2.3 Lesion segmentation and feature extraction
The region of interest (ROI) was segmented manually by a radiologist (reader 2) and confirmed by another experienced radiologist (reader 3 with 15 years of experience). Both radiologists were not aware of the clinicopathologic results. With the help of an open-source imaging program (ITK-SNAP), the ROI was delineated around the lesion outline. The feature extraction was implemented by the open-source Pyradiomics package (version 2.12; https://pyradiomics.readthedocs.io/en/2.1.2/). Then, a total of 464 radiomics features were retrieved as follows: a) first-order statistics features (n = 99) and b) texture features (n = 365). The first-order statistics only used the distribution of the values of the individual pixels without considering the spatial relationship. Texture features were used to describe statistical interrelationships between related pixels. To validate the repeatability of radiomics features, reader 2 and reader 3 delineated the ROIs on 50 random images, and reader 3 repeated the same procedure independently in a 1-week period. Finally, radiomics features whose intraclass correlation coefficient (ICC) and concordance correlation coefficient (CCC) values were greater than 0.8 were included in the subsequent analysis.

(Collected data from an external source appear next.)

import Summits.Ventures.AbcSig.Rows.TemplateAB
import Summits.Ventures.AbcSig.Levels.N566
import Summits.Ventures.AbcSig.Levels.N2264

/-!
# Venture AbcSig — ROW `C2aL283A45AB`: `283^m·xⁿ + 2^a·yⁿ = z²` (SECOND coefficient distribution of the cell; the distribution `xⁿ + 2^a·283^m·yⁿ = z²` is `Rows/C2aL283A45.lean`), class `a 45` (GENERATED by plean/leanrow.py)

HONEST FRAMING. A row of a COMPUTATION cell (`pub-abcsig`); a CONDITIONAL theorem, no claim on ABC or any summit.
Hypotheses: `BS04Package` (CITED), `DataComplete` at levels [566, 2264] (COMPUTED, two-engine certified
level files), and the listed per-orbit exclusions `hX_…` (CITED — e.g. the cell's M6 Eisenstein certificates; the
row's R5 cell names each). Everything else is kernel-checked (`Rows/TemplateAB.lean`, `Levels/N….lean` — the SAME level files as the first distribution). Exponent
range: prime `n ≥ 11`, `n ≠ 283`; `B = 2^a 283^m` with `a, m < n` (n-th-power free).
Row of record:  (sha256 ; SIGNED 2026-08-22T11:24:28Z by referee (ref-g7)); its R0: THEOREM (uses CITED arithmetic facts) for all primes n >= 11 with n coprime to 4528 — class: candidate (a in {4,5} cell; lit/COVERAGE §C2 + IK06 Thm 1.1 applica. Exponents left open by the row of record are excluded here via ; kernel-sieve residuals the row of record closes by a cell module (M6 Eisenstein / M4 Kraus certificates) appear as CITED hypotheses .
-/

namespace Summit.Ventures.AbcSig

/-- Row `C2aL283A45AB`: second coefficient distribution `283^m·xⁿ + 2^a·yⁿ = z²` (see module docstring). -/
theorem row_C2aL283A45AB (M : NewformModel) (hP : M.BS04Package)
    (hD566 : M.DataComplete 566 level566Orbits) (hD2264 : M.DataComplete 2264 level2264Orbits)
    (n : ℕ) (hn : n.Prime) (hmin : 11 ≤ n) (hnℓ : n ≠ 283) (a m : ℕ) (ha : a = 4 ∨ a = 5) (hm : 1 ≤ m) (han : a < n) (hmn : m < n)
    (hX_orbit_566_7 : n ∈ ([7, 71] : List ℕ) → M.Excludes 566 orbit_566_7 (famAB (283 ^ m) (2 ^ a) n (fun _ _ => True)))
    (hX_orbit_2264_7 : n ∈ ([11] : List ℕ) → M.Excludes 2264 orbit_2264_7 (famAB (283 ^ m) (2 ^ a) n (fun _ _ => True)))
    (hX_orbit_2264_8 : n ∈ ([13] : List ℕ) → M.Excludes 2264 orbit_2264_8 (famAB (283 ^ m) (2 ^ a) n (fun _ _ => True)))
    (x y z : ℤ) (hxy1 : x * y ≠ 1) (hxy2 : x * y ≠ -1) : ¬ IsPrimitiveSolution (283 ^ m) (2 ^ a) 1 n x y z := by
  have hℓ : Nat.Prime 283 := by norm_num
  have h7 : 7 ≤ n := by omega
  have hS566 :=
    (level566_sieve n hn h7 (fun o => M.Excludes 566 o (famAB (283 ^ m) (2 ^ a) n (fun _ _ => True))) (fun h => absurd h (by simp only [List.mem_cons, List.not_mem_nil, or_false]; omega)) (fun h => absurd h (by simp only [List.mem_cons, List.not_mem_nil, or_false]; omega)) hX_orbit_566_7)
  have hS2264 :=
    (level2264_sieve n hn h7 (fun o => M.Excludes 2264 o (famAB (283 ^ m) (2 ^ a) n (fun _ _ => True))) (fun h => absurd h (by simp only [List.mem_cons, List.not_mem_nil, or_false]; omega)) (fun h => absurd h (by simp only [List.mem_cons, List.not_mem_nil, or_false]; omega)) (fun h => absurd h (by simp only [List.mem_cons, List.not_mem_nil, or_false]; omega)) (fun h => absurd h (by simp only [List.mem_cons, List.not_mem_nil, or_false]; omega)) hX_orbit_2264_7 hX_orbit_2264_8)
  exact rowC2aAB_a45 283 hℓ (by norm_num) M hP n hn h7 hnℓ hD2264 hD566 a m ha hm han hmn
    hS2264
    hS566 x y z hxy1 hxy2

end Summit.Ventures.AbcSig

2.4 Radiomics feature selection and model development
Since the number of patients is less than the features, the model is prone to overfitting. So, to ensure the reliability of the model, the data are adopted to deal with dimension reduction. Least Absolute Shrinkage and Selection Operator (LASSO) is a machine learning algorithm used to filter and select radiomics features. The LASSO regression penalized parameters conducted by 10-fold cross-validation, making the coefficients of relatively unimportant characteristics return to zero (23). Finally, 11 features, which had a great influence on the discrimination between FA and P-MC, were selected, and then the selected features with their respective coefficients were used to build a radiomics signature, also known as Radscore (Figure 3). The flowchart of the radiomics analysis process is shown in Figure 4.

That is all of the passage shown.